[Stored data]
◇ ◇ ◇ ◇ ◇ ◇ ◇
import Mathlib
import Literature.NumberTheory.LFunctions.Zhang2022.Section10Range1321MidExact
import Literature.NumberTheory.LFunctions.Zhang2022.Section8AbelProfiles
import Literature.NumberTheory.LFunctions.Zhang2022.Section3Lemma31
import HarnessLib

/-!
# Zhang (2022) §10, `Θ₁(𝐚₁₃,𝐚₂₁)`, middle range (`Z22:§10.u043`, first line): the per-`n` estimate

Topic `Literature/NumberTheory/LFunctions/Zhang2022` (Landau–Siegel audit tree; verdict-neutral).
Y. Zhang, *Discrete mean estimates and the Landau–Siegel zero*, arXiv:2211.02515v1 (2022)
[Zhang2022LandauSiegel], §10 p. 58 — **an unrefereed manuscript under adjudication; nothing here
bears on its Theorems 1–2.** Companion of `Section10Range1321MidExact` for the edge
`Sj1321Mid.eq1043a_of : Lemma101 → Lemma84 → Typed.Sec10B.Eq1043a` (`Section10Range1321Mid`):
`norm_drWeight_div_le` (`|w(n/r,r)| ≤ [r sqfree]φ(r)⁻¹(n/φ(n))⁴/n`), the per-`n` bound
`norm_sum_divisors_le` (`|Σ_{r∣n} w·Δ| ≤ (n/φ(n))⁷n⁻¹(e₁(e₂ + 146Λ′) + Ae₂)/log P₁` from the
product estimate, `|Π(d,r)| ≤ (dr/φ(dr))²`, `Σ_{r∣n sqfree}φ(r)⁻¹ = n/φ(n)`), the sizes of the main
values (`norm_frakgW_six_le`: `|𝔤_{j6}| ≤ 146`; `norm_mainV1_le`; `norm_derivL_one_le_cube`:
`|L′(1,χ)| ≤ 𝓛³` for `𝓛 ≥ 200`), and the window weights `Σ(n/φ(n))⁷/n` over the good range, the top
`T`-window and a single point (`weight_good_le`, `weight_top_le`, `weight_point_le`, from
`Section10RangeToolkit.sum_ratio_pow_div_le`).

## References

* Y. Zhang, arXiv:2211.02515v1 (2022), §10 p. 58; §8 Lemmas 8.3–8.4; §7 p. 33.
  [cite: Zhang2022LandauSiegel, §10 p. 58]
-/

noncomputable section

open Complex Real Finset ComplexConjugate

namespace Literature.NumberTheory.LFunctions.Zhang2022.Sj1321Mid

open Skeleton Typed.Sec10B

variable (c' : ℝ) {D : ℕ}

/-- `P > 0`. [cite: Zhang2022LandauSiegel, §2 (2.6)] -/
private theorem bigP_pos'' (D : ℕ) : 0 < bigP D := Real.exp_pos _

/-- `log P = 𝓛⁹`. [cite: Zhang2022LandauSiegel, §2 (2.6)] -/
private theorem log_bigP' (D : ℕ) : Real.log (bigP D) = ell D ^ 9 := by rw [bigP, Real.log_exp]

/-- `log T = 𝓛^{1.1}`. [cite: Zhang2022LandauSiegel, §6 p. 30] -/
private theorem log_bigT' (D : ℕ) : Real.log (bigT D) = ell D ^ (1.1 : ℝ) := by
  rw [Skeleton.bigT, Real.log_exp]

/-! ## §1. The weight -/

/-- **`|w(n/r,r)| ≤ [r squarefree]·φ(r)⁻¹·(n/φ(n))⁴/n`** for `r ∣ n`, `n ≥ 1`, where
`w(d,r) = |χ(d)||μχ(r)|λ₀ⱼ(dr)/(drφ(r))` (`Typed.Sec10B.drWeight`).
[cite: Zhang2022LandauSiegel, §10 p. 58] -/
theorem norm_drWeight_div_le (χ : DirichletCharacter ℂ D) (j : ℕ) {n : ℕ} (hn : n ≠ 0) {r : ℕ}
    (hr : r ∈ n.divisors) :
    ‖drWeight c' χ j (n / r) r‖ ≤
      (if Squarefree r then 1 / (Nat.totient r : ℝ) else 0) * ((((n : ℝ) / Nat.totient n) ^ 4) / n) := by
  have hrn : n / r * r = n := Nat.div_mul_cancel (Nat.dvd_of_mem_divisors hr)
  have hn0 : (0 : ℝ) < n := by exact_mod_cast Nat.pos_of_ne_zero hn
  have hφr : (0 : ℝ) < Nat.totient r := by
    exact_mod_cast Nat.totient_pos.mpr (Nat.pos_of_mem_divisors hr)
  unfold drWeight
  rw [norm_chi_mul_norm_moebius_chi χ (n / r) r, hrn]
  split_ifs with hsq
  · rw [norm_div, norm_mul, norm_mul, Complex.norm_real, norm_norm, Complex.norm_natCast,
      Complex.norm_natCast]
    have hχ : ‖χ (n : ZMod D)‖ ≤ 1 := DirichletCharacter.norm_le_one χ _
    have hlam := norm_lamZero_le c' D j hn
    rw [div_le_iff₀ (mul_pos hn0 hφr)]
    calc ‖χ (n : ZMod D)‖ * ‖lamZero c' D j n‖ ≤ 1 * (((n : ℝ) / Nat.totient n) ^ 4) :=
          mul_le_mul hχ hlam (norm_nonneg _) zero_le_one
      _ = 1 / (Nat.totient r : ℝ) * ((((n : ℝ) / Nat.totient n) ^ 4) / n) *
            ((n : ℝ) * Nat.totient r) := by
          field_simp
  · simp

/-! ## §2. The per-`n` estimate -/

/-- The product estimate: `R·R′ − m·V = (R − m)(R′ − V) + (R − m)V + m(R′ − V)`.
[cite: Zhang2022LandauSiegel, §10 p. 58] -/
private theorem norm_mul_sub_mul_le {R R' m V : ℂ} {e₁ e₂ A B : ℝ} (h1 : ‖R - m‖ ≤ e₁)
    (h2 : ‖R' - V‖ ≤ e₂) (hA : ‖m‖ ≤ A) (hB : ‖V‖ ≤ B) :
    ‖R * R' - m * V‖ ≤ e₁ * e₂ + e₁ * B + A * e₂ := by
  have e1 : 0 ≤ e₁ := (norm_nonneg _).trans h1
  have a0 : 0 ≤ A := (norm_nonneg _).trans hA
  have hsplit : R * R' - m * V = (R - m) * (R' - V) + (R - m) * V + m * (R' - V) := by ring
  rw [hsplit]
  calc ‖(R - m) * (R' - V) + (R - m) * V + m * (R' - V)‖
      ≤ ‖(R - m) * (R' - V)‖ + ‖(R - m) * V‖ + ‖m * (R' - V)‖ := norm_add₃_le
    _ ≤ e₁ * e₂ + e₁ * B + A * e₂ := by
        rw [norm_mul, norm_mul, norm_mul]
        gcongr
import Mathlib
import HarnessLib
import Summits.ResolutionOfSingularities.ResolutionOfSingularities.Theorems.WildQuotientsWildQuotientResolutionConductorOneScaffold
import Summits.ResolutionOfSingularities.ResolutionOfSingularities.Theorems.WildQuotientsWildQuotientResolutionConductorOneFrame

/-!
# S2 — THE CONDUCTOR-𝟙 CORE IS RESOLVED: `HasResolution (Spec Aₙ^σ)` for every prime `p` and every `n ≥ 1`

(crux stmt-ResolutionOfSingularities-15640 `WildQuotients.WildQuotientResolution`, line `Sketch`; S1 =
stmt-ResolutionOfSingularities-17941 `CyclicQuotientFourfolds`; chain w45c post-V5 programme S2 «diagonal products /
conductor-𝟙 core» (`L/w45c/CHAIN.md` §4–§5; card L of res-L1-w45c-idea-2; design `L/res-L1-w45c-lead-1/S2-DESIGN.md`);
res-L1-w45c-plan-1 ASSIGN 2026-08-27T21:22:26Z / 21:27:20Z («F9 IS YOURS»). [OURS · L1 W4.5c] — NOT a statement of
any manuscript; replaces the role of no printed item; AI-produced, weaker than expert review; counted 0 (a SPECIMEN
family for the wild-quotient programme, not a route target). Def-free. Prover res-D-pv-033; scaffold res-L1-w45c-lead-1.)

`Aₙ = k[u₁,…,uₙ][Dₙ⁻¹]` (`CoreRing k p n`), `σ` the `k`-automorphism with `σ(uᵢ)·(1+uᵢ) = uᵢ` (order `p`), the
diagonal `ℤ/p`-quotient of a product of `n` germs of `z ↦ z + 1` at `z = ∞` (conductor `𝟙`). The quotient
`Spec Aₙ^⟨σ⟩` has a resolution of singularities: lead-1's scaffold `conductorOneCore_hasResolution_of_frame` (F8: the
frame HF ⇒ resolution, via the presentation brick F5, the toric fan F6 of res-L1-w45c-stub-4, the isolated local
blow-ups F7 of res-L1-w45c-stub-3, and G2) fed with the frame `frameBrick` (F3, res-D-pv-033: `Bl_𝔪 Spec Aₙ` with
the lifted action, the `2ⁿ − 1` stable affine pieces `O_I`, the seams `Γ(O_I) ≃ k[s,c,e][h_M⁻¹]` with the
diagonal-Möbius action, and the boolean-point separation).
-/

-- single-problem summit: the doubled namespace component `ResolutionOfSingularities` is forced
set_option linter.dupNamespace false

noncomputable section

open CategoryTheory AlgebraicGeometry

namespace Summit.ResolutionOfSingularities.ResolutionOfSingularities.Theorems.WildQuotientResolution.ConductorOne

/-- **THE CONDUCTOR-𝟙 CORE QUOTIENT IS RESOLVABLE**: for every prime `p`, every field `k` of characteristic `p`,
every `n ≥ 1` and every `σ` with the conductor-𝟙 law, `Spec (Aₙ^⟨σ⟩)` has a resolution of singularities.
[OURS · L1 W4.5c] -/
theorem conductorOneCore_hasResolution (p : ℕ) (hp : p.Prime) (k : Type) [Field k] [CharP k p]
    (n : ℕ) (hn : 1 ≤ n) (σ : CoreRing k p n ≃ₐ[k] CoreRing k p n)
    (hσ : ∀ i, σ (coreU k p n i) * (1 + coreU k p n i) = coreU k p n i) :
    Literature.AlgebraicGeometry.Resolution.Scheme.HasResolution (Spec (CommRingCat.of
      (FixedPoints.subalgebra k (CoreRing k p n) ↥(Subgroup.zpowers σ)))) :=
  haveI : Fact p.Prime := ⟨hp⟩
  conductorOneCore_hasResolution_of_frame p hp k n hn σ hσ (frameBrick k p n σ hn hσ)

end Summit.ResolutionOfSingularities.ResolutionOfSingularities.Theorems.WildQuotientResolution.ConductorOne

end
open Classical in
/-- **★ L06 OF THE END AT THE ADMISSIBLE PAIRING OF RECORD FOR A GENERATED RUN-B TOWER, FROM (GEN) ALONE.**  Run B = the admissible backgrounds of `F.P (k+1)`
(readings in the spaces BY TYPE, `LevelPairing.ofRecordAdm_embB_mem`), the domain pairing IS `W1.pairOfRecord`, which PRESERVES `d_j` (`W1.dj_pairOfRecord`),
run B's tower = `toClusterTower G′` for a generator tower `G′` on `F.P (k+1)`: (GEN) for `G′` on the tables `sp (k+1)`, their restriction property, the
clauses, the renewal and `]0, γ]` read inside `D` ⟹ for every member `b ∈ ]0, γ]`, `DecayBound ((LevelPairing.ofRecordAdm …).EB (toClusterTower G′) b)
(Window γ) E₀ r₁` (§2's (1.18) at the history `b∷g`, file 9's `prependCoupling_mem_window`). [cite: Balaban1987RG1, (0.24)-(0.25) p.257, (1.18) p.263 and Thm 1 p.259; Balaban1988RG2Cluster, p.22] -/
theorem decayBound_EB_ofRecordAdm_toClusterTower_of_stepGen (G' : GenTower (F.P (k + 1)) (MatA N) M) (D : Set ℂ) {A R r₁ E₀ γ : ℝ}
    (hrestr : ∀ m, W1.SpRestr (sp (k + 1) (m + 1)))
    (hgen : ∀ m : ℕ, ∀ t ∈ D, ∀ old : OlderTerms (F.P (k + 1)) (MatA N) M m,
      (∀ (j : Fin (m + 1)) (Y : (domSys (F.P (k + 1)) M j).Dom), ∀ ψ ∈ sp (k + 1) j Y,
          ‖old j Y ψ‖ ≤ E₀ * Real.exp (-(r₁ * (domSys (F.P (k + 1)) M j).dj Y))) →
      (∀ (j : Fin (m + 1)) (Y : (domSys (F.P (k + 1)) M j).Dom), AnalyticOnNhd ℂ (old j Y) (sp (k + 1) j Y)) →
      (∀ Z : (domSys (F.P (k + 1)) M (m + 1)).Dom, AnalyticOnNhd ℂ (fun φ => (G' m).H t old φ Z) (sp (k + 1) (m + 1) Z)) ∧
      (∀ (Z : (domSys (F.P (k + 1)) M (m + 1)).Dom), ∀ φ ∈ sp (k + 1) (m + 1) Z,
          ‖(G' m).H t old φ Z‖ ≤ A * Real.exp (-(R * (domSys (F.P (k + 1)) M (m + 1)).dj Z))))
    (hA : 0 ≤ A) (hr₁ : 0 ≤ r₁) (hrate : r₁ + 2 * (64 * Real.log 162) + 2 ≤ R)
    (hsmall : A * Real.exp (5 * r₁ + 1) * K₀ 64 8 * 9 * 64 < 1) (hrenew : Real.exp 1 * 9 * 64 * K₀ 64 8 ^ 2 * A ≤ E₀)
    (hD : ∀ s ∈ Ioc (0 : ℝ) γ, ((s : ℝ) : ℂ) ∈ D) {b : ℝ} (hb : b ∈ Ioc (0 : ℝ) γ) :
    DecayBound ((LevelPairing.ofRecordAdm F M N k sp gauge hg T₀ hT₀).EB (toClusterTower G') b) (Window γ) E₀ r₁ := by
  have h118 := termBound118_toClusterTower_of_stepGen F (k + 1) G' D (sp (k + 1)) hrestr hgen hA hr₁ hrate hsmall hrenew (Window γ)
    fun g hgW n => hD _ (hgW n)
  have hM : 0 ≤ Real.exp 1 * 9 * 64 * K₀ 64 8 ^ 2 * A := by positivity
  have hE₀ : 0 ≤ E₀ := le_trans hM hrenew
  intro g hgW U X
  have h := h118 (prependCoupling b g) (prependCoupling_mem_window hb hgW)
    ((LevelPairing.ofRecordAdm F M N k sp gauge hg T₀ hT₀).pair X).1 ((LevelPairing.ofRecordAdm F M N k sp gauge hg T₀ hT₀).pair X).2
    ((LevelPairing.ofRecordAdm F M N k sp gauge hg T₀ hT₀).embB U)
    (LevelPairing.ofRecordAdm_embB_mem F M N k sp gauge hg T₀ hT₀ U _ _)
  have hpair : (domSys (F.P k) M X.1).dj X.2 ≤
      (domSys (F.P (k + 1)) M ((LevelPairing.ofRecordAdm F M N k sp gauge hg T₀ hT₀).pair X).1).dj
        ((LevelPairing.ofRecordAdm F M N k sp gauge hg T₀ hT₀).pair X).2 :=
    (dj_pairOfRecord F M k X).symm.le
  rw [LevelPairing.EB_apply, LevelPairing.carriers_d]
  calc |(functionalC (toClusterTower G') (prependCoupling b g) ((LevelPairing.ofRecordAdm F M N k sp gauge hg T₀ hT₀).embB U)
          ((LevelPairing.ofRecordAdm F M N k sp gauge hg T₀ hT₀).pair X)).re|
      ≤ ‖functionalC (toClusterTower G') (prependCoupling b g) ((LevelPairing.ofRecordAdm F M N k sp gauge hg T₀ hT₀).embB U)
          ((LevelPairing.ofRecordAdm F M N k sp gauge hg T₀ hT₀).pair X)‖ := Complex.abs_re_le_norm _
    _ ≤ E₀ * Real.exp (-(r₁ * (domSys (F.P (k + 1)) M ((LevelPairing.ofRecordAdm F M N k sp gauge hg T₀ hT₀).pair X).1).dj
          ((LevelPairing.ofRecordAdm F M N k sp gauge hg T₀ hT₀).pair X).2)) := h
    _ ≤ E₀ * Real.exp (-(r₁ * (domSys (F.P k) M X.1).dj X.2)) :=
        mul_le_mul_of_nonneg_left (Real.exp_le_exp.2 (neg_le_neg (mul_le_mul_of_nonneg_left hpair hr₁))) hE₀

end Admissible

/-! ## §4 (GEN) is satisfiable (A5 rider) -/

section Rider

variable {P : Params} {𝔸 : Type*} [NormedRing 𝔸] [NormedAlgebra ℂ 𝔸] {M : ℕ}

/-- **(GEN) IS SATISFIABLE (A5 rider)**: a generator with NO indices (`idx Z = ∅`, so every activity is the empty sum `0`) carries (GEN) for every `A ≥ 0`,
every rate, every coupling domain and every antecedent — so §1–§3 are not vacuous implications.  A junk-shaped witness, labelled so: NOT NODE 00's
generator (ref-H WATCH-W1-DEGENERATE — content lives only in generators pinned to the (2.14) terms of record). [folklore] -/
theorem stepGen_termless (D : Set ℂ) (sp : (j : ℕ) → (domSys P M j).Dom → Set (CPair P 𝔸)) {A R r₁ E₀ : ℝ} (hA : 0 ≤ A)
    (T : (k : ℕ) → PEmpty → ℂ → OlderTerms P 𝔸 M k → CPair P 𝔸 → ℂ) :
    ∀ k : ℕ, ∀ t ∈ D, ∀ old : OlderTerms P 𝔸 M k,
      (∀ (j : Fin (k + 1)) (Y : (domSys P M j).Dom), ∀ ψ ∈ sp j Y,
          ‖old j Y ψ‖ ≤ E₀ * Real.exp (-(r₁ * (domSys P M j).dj Y))) →
      (∀ (j : Fin (k + 1)) (Y : (domSys P M j).Dom), AnalyticOnNhd ℂ (old j Y) (sp j Y)) →
      (∀ Z : (domSys P M (k + 1)).Dom, AnalyticOnNhd ℂ
          (fun φ => (⟨PEmpty, fun _ => ∅, T k⟩ : StepGen P 𝔸 M k).H t old φ Z) (sp (k + 1) Z)) ∧
      (∀ (Z : (domSys P M (k + 1)).Dom), ∀ φ ∈ sp (k + 1) Z,
          ‖(⟨PEmpty, fun _ => ∅, T k⟩ : StepGen P 𝔸 M k).H t old φ Z‖ ≤ A * Real.exp (-(R * (domSys P M (k + 1)).dj Z))) := by
  intro k t _ old _ _
  have h0 : ∀ (φ : CPair P 𝔸) (Z : (domSys P M (k + 1)).Dom), (⟨PEmpty, fun _ => ∅, T k⟩ : StepGen P 𝔸 M k).H t old φ Z = 0 :=
    fun φ Z => Finset.sum_empty
  refine ⟨fun Z => ?_, fun Z φ _ => ?_⟩
  · have h : (fun φ => (⟨PEmpty, fun _ => ∅, T k⟩ : StepGen P 𝔸 M k).H t old φ Z) = fun _ => (0 : ℂ) := funext fun φ => h0 φ Z
    rw [h]
    exact analyticOnNhd_const
  · rw [h0, norm_zero]
    positivity

end Rider

end Summit.QuantumFields.YangMills.BalabanUVNodes.N18HLayerW1Recursion

end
◇ ◇ ◇ ◇ ◇ ◇ ◇
> **TASK GOAL**
Report the number of lines above holding "arXiv", and only that.

> **OUTPUT OF THE TASK**
2